I never understood how Belters could ever have an economy in this setting. Everything they do is based around cargo shipping, yet they suck at it. Why would you give your shipping contract to belters who have to burn at 0.5G or whatever, when you could get an Earther crew who can go at 1.2G?
They can lure in a crash couch with juice in then and burn at whatever G anyone else can. There have been some edge cases where the books say Naomi was less comfortable or whatever, but generally she's been find with all the crazy burns.

They just can't, you know, walk and live and stuff in 1G.

Plus, for all the shipping they do, the belt is mainly useful for the easy to access raw materials. Microgravity mining.

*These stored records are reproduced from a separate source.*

/-! ## §2 (5.6.10): the structure of `V_j(Ω)` -/

/-- **(5.6.10) with `V_j(Ω)` computed**: `−Δ^N_{ue^a,Ω} + a_jP_j(Ue^A) = [−Δ^N_{u,Ω} + a_jP_j(U)] − V_j(Ω)`.
[cite: BalabanImbrieJaffe1988, (5.6.10) p.287] -/
theorem eq5610_matrix (aj c : ℝ) (u a : PBond P j → ℂ) (χ : Matrix (PBond P j) (PBond P j) ℂ)
    (B : τ → Finset (Balaban1983to89.Site P j)) (w : ℝ) (U A : τ → Balaban1983to89.Site P j → ℂ) :
    hMat aj c (fun b => u b * exp (a b)) χ B w (fun y x => U y x * exp (A y x))
      = hMat aj c u χ B w U - vjMat aj c u a χ B w U A := by
  simp only [hMat, vjMat, eq569_matrix, eq568_matrix, conjTranspose_sandwich_expand, conjTranspose_square_expand, smul_add]
  abel

/-- **`V_j(Ω)` is r16's `Vj`** (the ring-level difference `(−Δ^N_u + a_jP_u) − (−Δ^N_{uũ} + a_jP_{uũ})` of `BIJ88Sect5StatementsPart4`) in the
matrix ring, with `Δ^N_{u,Ω} = −D_uᴴχD_u`, `P = QᴴQ`, `a_j ↦ a_j·1`. [cite: BalabanImbrieJaffe1988, (5.6.10) p.287] -/
theorem Vj_eq_vjMat (aj c : ℝ) (u a : PBond P j → ℂ) (χ : Matrix (PBond P j) (PBond P j) ℂ)
    (B : τ → Finset (Balaban1983to89.Site P j)) (w : ℝ) (U A : τ → Balaban1983to89.Site P j → ℂ) :
    Vj ((aj : ℂ) • (1 : Matrix (Balaban1983to89.Site P j) (Balaban1983to89.Site P j) ℂ))
        (-((dMat c u)ᴴ * χ * dMat c u)) ((qMat B w U)ᴴ * qMat B w U)
        (-((dMat c (fun b => u b * exp (a b)))ᴴ * χ * dMat c (fun b => u b * exp (a b))))
        ((qMat B w (fun y x => U y x * exp (A y x)))ᴴ * qMat B w (fun y x => U y x * exp (A y x)))
      = vjMat aj c u a χ B w U A := by
  have h := eq5610_matrix aj c u a χ B w U A
  simp only [hMat] at h
  simp only [Vj, neg_neg, smul_mul_assoc, one_mul, h]
  abel

/-- kernel: the action of `V_j(Ω)` on a field — the kernels `M`, `F₂` *"either alone or applied to D_{ũ_{k+1}} or D*_{ũ_{k+1}}"*:
`V_jφ = −[D_uᴴχ(Mφ) + Mᴴχ(D_uφ) + Mᴴχ(Mφ)] − a_j[Qᴴ(F₂φ) + F₂ᴴ(Qφ) + F₂ᴴ(F₂φ)]`. [cite: BalabanImbrieJaffe1988, (5.6.10) p.287] -/
theorem vjMat_mulVec (aj c : ℝ) (u a : PBond P j → ℂ) (χ : Matrix (PBond P j) (PBond P j) ℂ)
    (B : τ → Finset (Balaban1983to89.Site P j)) (w : ℝ) (U A : τ → Balaban1983to89.Site P j → ℂ) (φ : Balaban1983to89.Site P j → ℂ) :
    vjMat aj c u a χ B w U A *ᵥ φ
      = -((dMat c u)ᴴ *ᵥ (χ *ᵥ (mMat c u a *ᵥ φ)) + (mMat c u a)ᴴ *ᵥ (χ *ᵥ (dMat c u *ᵥ φ))
          + (mMat c u a)ᴴ *ᵥ (χ *ᵥ (mMat c u a *ᵥ φ)))
        - (aj : ℂ) • ((qMat B w U)ᴴ *ᵥ (f2Mat B w U A *ᵥ φ) + (f2Mat B w U A)ᴴ *ᵥ (qMat B w U *ᵥ φ)
          + (f2Mat B w U A)ᴴ *ᵥ (f2Mat B w U A *ᵥ φ)) := by
  simp only [vjMat, sub_mulVec, neg_mulVec, add_mulVec, smul_mulVec, ← mulVec_mulVec]

/-! ## §3 The kernels are bounded and small -/

/-- **`M` is a bounded kernel of size `O(|c|·s)`**: `‖M(b,x)‖ ≤ |c|·2s` for `|u_b| ≤ 1`, `‖a_b‖ ≤ s ≤ 1` (r16's `norm_F1_le`:
`‖F₁(w)‖ ≤ 2‖w‖`). [cite: BalabanImbrieJaffe1988, (5.6.11) p.287] -/
theorem norm_mMat_le {c s : ℝ} {u a : PBond P j → ℂ} {b : PBond P j} (hu : ‖u b‖ ≤ 1) (ha : ‖a b‖ ≤ s) (hs : s ≤ 1)
    (x : Balaban1983to89.Site P j) : ‖mMat c u a b x‖ ≤ |c| * (2 * s) := by
  have hF : ‖F1 (a b)‖ ≤ 2 * s := (norm_F1_le (ha.trans hs)).trans (by linarith)
  have h0 : 0 ≤ |c| * (2 * s) := mul_nonneg (abs_nonneg c) ((norm_nonneg _).trans hF)
  simp only [mMat, of_apply]
  split_ifs
  · calc ‖(c : ℂ) * u b * F1 (a b)‖ = |c| * ‖u b‖ * ‖F1 (a b)‖ := by
          rw [norm_mul, norm_mul, Complex.norm_real, Real.norm_eq_abs]
      _ ≤ |c| * 1 * (2 * s) := by gcongr
      _ = |c| * (2 * s) := by ring
  · simpa using h0

/-- **`M` alone is small as an operator** (sup norm): `‖(Mφ)(b)‖ ≤ |c|·2s·sup‖φ‖`. [cite: BalabanImbrieJaffe1988, (5.6.11) p.287] -/
theorem norm_mMat_mulVec_le {c s Φ : ℝ} {u a : PBond P j → ℂ} (hu : ∀ b, ‖u b‖ ≤ 1) (ha : ∀ b, ‖a b‖ ≤ s) (hs : s ≤ 1)
    {φ : Balaban1983to89.Site P j → ℂ} (hφ : ∀ x, ‖φ x‖ ≤ Φ) (b : PBond P j) :
    ‖(mMat c u a *ᵥ φ) b‖ ≤ |c| * (2 * s) * Φ := by
  rw [mMat_mulVec, norm_mul]
  have h1 : ‖(c : ℂ) * u b * F1 (a b)‖ ≤ |c| * (2 * s) := by
    have := norm_mMat_le (c := c) (hu b) (ha b) hs b.tgt
    simpa [mMat] using this
  exact mul_le_mul h1 (hφ _) (norm_nonneg _) (mul_nonneg (abs_nonneg c) (by linarith [(norm_nonneg (a b)).trans (ha b)]))

omit [Fintype τ] in
/-- **`F₂` is a bounded kernel of size `O(|w|·s′)`**: `‖F₂(y,x)‖ ≤ |w|·2s′` for `|U(y,x)| ≤ 1`, `‖A(y,x)‖ ≤ s′ ≤ 1`.
[cite: BalabanImbrieJaffe1988, (5.6.11) p.287] -/
theorem norm_f2Mat_le {α : Type*} [Fintype α] [DecidableEq α] {B : τ → Finset α} {w s : ℝ} {U A : τ → α → ℂ} {y : τ} {x : α}
    (hU : ‖U y x‖ ≤ 1) (hA : ‖A y x‖ ≤ s) (hs : s ≤ 1) : ‖f2Mat B w U A y x‖ ≤ |w| * (2 * s) := by
  have hF : ‖F1 (A y x)‖ ≤ 2 * s := (norm_F1_le (hA.trans hs)).trans (by linarith)
  have h0 : 0 ≤ |w| * (2 * s) := mul_nonneg (abs_nonneg w) ((norm_nonneg _).trans hF)
  simp only [f2Mat, of_apply]
  split_ifs
  · calc ‖(w : ℂ) * U y x * F1 (A y x)‖ = |w| * ‖U y x‖ * ‖F1 (A y x)‖ := by
          rw [norm_mul, norm_mul, Complex.norm_real, Real.norm_eq_abs]
      _ ≤ |w| * 1 * (2 * s) := by gcongr
      _ = |w| * (2 * s) := by ring
  · simpa using h0

omit [Fintype τ] in
/-- **`F₂` alone is small as an operator** (sup norm): `‖(F₂φ)(y)‖ ≤ |w|·|B(y)|·2s′·sup‖φ‖` (`= 2s′·sup‖φ‖` for the normalised
weight `|w|·|B(y)| = 1`, `w = L^{−ld}`, `|B_l(y)| = L^{ld}`). [cite: BalabanImbrieJaffe1988, (5.6.11) p.287] -/
theorem norm_f2Mat_mulVec_le {α : Type*} [Fintype α] [DecidableEq α] {B : τ → Finset α} {w s Φ : ℝ} {U A : τ → α → ℂ}
    (hU : ∀ y x, ‖U y x‖ ≤ 1) (hA : ∀ y x, ‖A y x‖ ≤ s) (hs : s ≤ 1) {φ : α → ℂ} (hφ : ∀ x, ‖φ x‖ ≤ Φ) (y : τ) :
    ‖(f2Mat B w U A *ᵥ φ) y‖ ≤ |w| * (B y).card * (2 * s) * Φ := by
  rw [f2Mat_mulVec, F2]
  calc ‖∑ x ∈ B y, (w : ℂ) * U y x * φ x * F1 (A y x)‖
      ≤ ∑ x ∈ B y, ‖(w : ℂ) * U y x * φ x * F1 (A y x)‖ := norm_sum_le _ _
    _ ≤ ∑ x ∈ B y, |w| * (2 * s) * Φ := Finset.sum_le_sum fun x _ => by
        have h1 : ‖(w : ℂ) * U y x * F1 (A y x)‖ ≤ |w| * (2 * s) := by
          have := norm_f2Mat_le (B := B) (w := w) (hU y x) (hA y x) hs
          simpa [f2Mat, *] using this
        calc ‖(w : ℂ) * U y x * φ x * F1 (A y x)‖ = ‖(w : ℂ) * U y x * F1 (A y x)‖ * ‖φ x‖ := by
              rw [show (w : ℂ) * U y x * φ x * F1 (A y x) = (w : ℂ) * U y x * F1 (A y x) * φ x by ring, norm_mul]
          _ ≤ |w| * (2 * s) * Φ := mul_le_mul h1 (hφ x) (norm_nonneg _)
              (mul_nonneg (abs_nonneg w) (by linarith [(norm_nonneg (A y x)).trans (hA y x)]))
    _ = |w| * (B y).card * (2 * s) * Φ := by rw [Finset.sum_const, nsmul_eq_mul]; ring

/-- **the printed size `O(e_j^{1−α})`**: on the `ζ`-lattice `c = ζ⁻¹` and `a_b = ie_jζÃ^ζ_b`; if `|Ã^ζ_b| ≤ p` with `e_jζp ≤ 1` then
`‖M(b,x)‖ ≤ 2e_j·p` — the `ζ⁻¹` of the derivative cancels the `ζ` of the exponent (print: fields bounded by `p ≲ e_j^{−α}`, so
`O(e_jp) = O(e_j^{1−α})`). [cite: BalabanImbrieJaffe1988, (5.6.11) p.287] -/
theorem norm_mMat_le_printed {ζ ej p : ℝ} (hζ : 0 < ζ) (hej : 0 ≤ ej) {u a : PBond P j → ℂ} {At : PBond P j → ℝ}
    (hu : ∀ b, ‖u b‖ ≤ 1) (ha : ∀ b, a b = I * (ej * ζ * At b : ℝ)) (hAt : ∀ b, |At b| ≤ p) (hsmall : ej * ζ * p ≤ 1)
    (b : PBond P j) (x : Balaban1983to89.Site P j) : ‖mMat ζ⁻¹ u a b x‖ ≤ 2 * ej * p := by
  have hab : ‖a b‖ ≤ ej * ζ * p := by
    rw [ha b, norm_mul, Complex.norm_I, one_mul, Complex.norm_real, Real.norm_eq_abs, abs_mul,
      abs_of_nonneg (mul_nonneg hej hζ.le)]
    exact mul_le_mul_of_nonneg_left (hAt b) (mul_nonneg hej hζ.le)
  calc ‖mMat ζ⁻¹ u a b x‖ ≤ |ζ⁻¹| * (2 * (ej * ζ * p)) := norm_mMat_le (hu b) hab hsmall x
    _ = 2 * ej * p := by rw [abs_of_pos (inv_pos.mpr hζ)]; field_simp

Honestly I don't know why they're becoming obsolete. You'll always want 0G industry and mining and stuff. All the other planets are down deep wells after all, it'd be silly to send raw materials up from those planets.

Eiba
Jul 26, 2007


Chef Boyardeez Nuts posted:

Was Dawes on the genocide train from the jump? The character really grew on me based on Jared Harris' work on the T. V. show, so I hope he doesn't get lynched.
It''s kind of horrifying how many characters got on board the genocide train to be honest. Like, I get most of them are just joining up with the guy who hosed those drat Earthers, but... Jesus do all those billions really mean nothing? The breaking point for most of them was the tactically reasonable decision to leave Ceres. That is your breaking point after your leader killed more people than even existed for most of human history?

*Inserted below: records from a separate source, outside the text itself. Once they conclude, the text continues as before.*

import Summits.QuantumFields.YangMills.Theorems.BalabanUVNodesN12Prop1DirectOfClassOnlyRowL1NearRadius
import Summits.QuantumFields.YangMills.Theorems.BalabanUVNodesN12WindowGaugeLetterUniformSocket
import Literature.MathematicalPhysics.QuantumFieldTheory.Balaban1983to89.B15Prop1PlaquetteLettersOfClass

/-!
# BalabanUVNodes ∕ N12 — (E1)⁷ `(x)_direct`: (D1)⁶ (NO small-below letter; (μ) row in PER-ROW ℓ¹ CURRENCY; bookkeeping rows `hcA` ∕ `hcJ'` in the NEAR currency) WITH EVERY LETTER UNDER THE
# THRESHOLD DISCHARGED BY NAME FROM THE (2.12) CLASS — (σ)_W by dag-n12-w6 g7's `k`-UNIFORM window-LOCAL producer `N12WindowGaugeLetterUniformSocket.hσW_on_uniform_of_class`, `hPχ` ∕ `hPbox` by
# dag-n12-c g21's `B15Prop1PlaquetteLettersOfClass.hPχ_on_of_class` ∕ `hPbox_on_of_class` — GENERAL `Z`, no `∃ δ₀`, a floor INDEPENDENT of `k`; (E1)⁶ re-keyed (census U3)

v12 EDITION (census U3-b, seat `pub-ymgap-dag-n12-d`): the analyticity-radius row of the displayed Prop-1 product now reads the NEAR plaquette count `#plaqsOf(Ω₁(Z_i))·(1+8𝓐₀ i⁴)` in
place of the torus count `Fintype.card (Plaq …)·(1+8𝓐₀ i⁴)` — re-based by name on the lane's (dag-n12-c g28) `B15Prop1WindowDirectPackageNearRadius` head (binders verbatim; the clause at
the near radius via `B15Prop1AnalyticExtNearRadius` ∕ `B15Prop1CoerciveEditionNearRadius`); after it NO row of N12's displayed product reads the torus volume (U4's existential constants
and the `k`-dependence remain, displayed).  Everything else byte-identical to the v11 file it twins.

Cell `pub-ymgap` (HUMAN RULINGS D-0062 ∕ D-0149), seat `pub-ymgap-dag-n12-d` g22 (R134 N12 [B15] s2; the lane's SPLIT (A′) of the U3 (γ) cascade, INBOX 2026-08-29T03:18:18Z; this file is
(T3)).  Count-neutral helper of K1⁹ `stmt-QuantumFields-27364` (`--kind proof --supports … --as helper`).  THEOREMS ONLY (0 `def`, 0 `instance`, 0 `sorry`); composition BY NAME of this seat's
(D1)⁶ `N12Prop1DirectOfClassOnlyRowL1NearRadius.…`, dag-n12-w6 g7's `N12WindowGaugeLetterUniformSocket.hσW_on_uniform_of_class` and dag-n12-c g21's `B15Prop1PlaquetteLettersOfClass.hPχ_on_of_class` ∕
`hPbox_on_of_class` — exactly the names (E1)⁶ (p688381) composes but for the (D1) head.  THE SOCKET the knit «v11» pair reads.

WHY (census axis U3 of dag-n12-c's `N12-UNIFORMITY-SPEC.md` §4 v2; this seat's trigger t111).  In the v10 road of record the two bookkeeping rows of [IV] Proposition 1's endpoint were displayed
against the TORUS plaquette count: the near-value constant `hcA : ½(B₃(c_E+1)η₁²)²·|Plaq(T_η)| ≤ cA` ((Vn), `B15Prop1Thm1GeneralFormShapes.nearValue_letter_of_thm1Guarded` bounding
`#S ≤ |Plaq|`) and the gradient constant `hcJ' : 2cA·eR∕R + 4·(|Plaq|·(1+8𝓐₀⁴))∕(R·eR) ≤ cJ` ((L3) read through the TOTAL value's holomorphic extension, `B15Prop1GradientFromNearValue` §2 on
`B15Prop1JointHolomorphyFromBackground.norm_actionSum_le`).  Print compares actions on the component only ([Balaban1989LargeFieldI] (1.77) *«defined in each component of Z separately»*;
[Balaban1989LargeFieldII] (1.2)–(1.6) p. 357).  dag-n12-c g23 typed the repair on the Literature side: `B15Prop1GradientFromNearValue` §4 (v1.1, p692504: the gradient letter through the near
value's OWN extension, letter (J1ˢ) `hGjS`, `hcJ' : 2cA·eR∕R + 2𝓐S∕(R·eR) ≤ cJ`), `B15Prop1NearValueOfMinimiserFamily` ((J1ˢ) ⇐ (J0′) with `𝓐S = #S·(1+8𝓐₀⁴)`), `B15Prop1CoerciveEditionNearExt`
(the record-level layers; `nearValue_letter_of_thm1Guarded_nearCount` for `hcA`) and `B15Prop1WindowDirectPackageNearExt` (the window-direct head `…_ofWindowLetters_ofCoercive_nearExt`), with
`#S_i := Nat.card {q : Plaq(T_η) ∕∕ q ∈ plaqsOf Ω₁(Z_i)}` the NEAR plaquette count of the instance.  THIS FILE carries the change to the Summits side: the two rows become
`hcA : ∀ i, ½(B₃(c_E+1)η₁²)²·#S_i ≤ cA` and `hcJ' : ∀ i, 2cA·eR i∕R i + 2·(#S_i·(1+8(𝓐₀ i)⁴))∕(R i·eR i) ≤ cJ`; after it every count DISPLAYED on N12's direct road is a large-field-REGION count
(`#S_i`, `√#bonds(Ω₁(Z_i))` in the (K) row, the window's site count) — the torus count survives only inside the analytic-extension clause's radius `…∕(48(4·|Plaq|(1+8𝓐₀⁴)∕R + 1))` of the
CONCLUSION (joint implicit-function step; dag-n12-c's HONEST SCOPE), not in any hypothesis row or in `Θ`.

WHAT.  (E1)⁶'s statement VERBATIM except the two rows `hcA` (now `∀ i`, near count) and `hcJ'` (near count, factor `2`); proof VERBATIM (one call of (D1)⁶).

HONEST FRAMING ∕ LOCATED.  ∃∕∀ bookkeeping by name; display-level change only (which count the two bookkeeping rows read); nothing of Bałaban's asserted; count-neutral;
N12 NOT discharged; K1⁹ NOT closed; counts unmoved; one finite 𝕋⁴ programme at fixed `ε = L^{-K}` — R4 closes only the conditional rung `BalabanLadder.UV`; no summit statement is
proved here and NOT the Yang–Mills mass gap (Clay); nothing continuum ∕ ℝ⁴ ∕ OS.

References: [Balaban1989LargeFieldI] CMP 122 (1989) 175–202, (1.74) p.192, (1.77) p.194, Prop. 1 (1.77)–(1.78) p.194, (1.79) p.195; [Balaban1989LargeFieldII] CMP 122 (1989) 355–392,
(1.2)–(1.6) p.357, (1.7)–(1.9) p.358, (1.11)–(1.13) pp.358–359; [Balaban1985Variational] CMP 102 (1985) 277–309, (2)–(4) p.278, Thm 1 (8) p.279, (44)–(48) p.285, (81)–(83) p.290;
[Balaban1985Averaging] CMP 98 (1985) 17–51, (5) p.18, (19) p.21, Prop. 2 (52)–(53) p.26; [Balaban1988Convergent] CMP 119 (1988) 243–285, (2.2) p.255, (2.10)–(2.14) pp.256–257, (2.16) p.257.
-/

noncomputable section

Like, I'm trying to imagine it. Say China ruled the world and was loving with the livelihoods of the people around me and we were all scared if our way of life was going to survive or not... how hosed up would stuff have to get before a nuke going off in Shanghai wasn't something that would reduce me to tears at the incomprehensible tragedy of it? I know the whole point was that each side stopped seeing the other as meaningfully human, but... I still don't get it.

Hitler made more sense, 'cause the Holocaust wasn't a propaganda point. It was something he was quietly doing because he thought he had to, and if it bothered ordinary Germans, they could pretend they didn't know about it (even though they obviously did), and concentrate on the "good" stuff he was doing for Germany.

I guess the obvious comparison is people celebrating on 9/11, but even that is several orders of magnitude smaller scale. Or those weirdos online who were bizarrely triumphal when the Japanese tsunami happened because of Pearl Harbor generations ago. I guess... some people just can't comprehend mass tragedy? Most people?

I'm having a lot of trouble wrapping my head around any of it, but I guess it's not necessarily unrealistic. I guess I would have expected more hand wringing at least from someone like Michio Pa, if not other Free Navy supporters.

Because holy poo poo a ton of people died... every time they mentioned the state of the Earth, especially when they gave numbers, I couldn't help but get overwhelmed and tear up. It was loving horrific.

Eiba
Jul 26, 2007


wellwhoopdedooo posted:

How is the fact that we dropped a nuke on Japan, then we dropped a bigger one on them, and we didn't even really need to, the war was essentially over at that point, we just wouldn't accept anything other than unconditional surrender and they didn't want to give that, not the obvious comparison?

It was what, like the '80s before we finally said, "uh, sorry." and left it at that.

Maybe you'd cry, maybe a lot of people would, but that wouldn't stop it from happening or the people responsible from rationalizing.
Huh, I guess that's a pretty good comparison. In my mind the atomic bomb is wrapped up in a lot of other things, like the end of the war and the start of the cold war and so on... the general policy of firebombing civilian areas seems like it was easily justified for people at the time as the hard and pragmatic thing that needed to be done to end the war (that the other guys started) as soon as possible and save lives overall.

But if something like that can get wrapped up in a lot of other things, I suppose the destruction of Earth could feel the same to Belters (except for the "saving lives overall" part, as more than half of humanity might be dead by the end of this). It's still hard to imagine, but that comparison helps- especially the fact that I didn't think of it and had it in a kind of separate mental box is probably exactly how people would justify accepting the horror and moving on.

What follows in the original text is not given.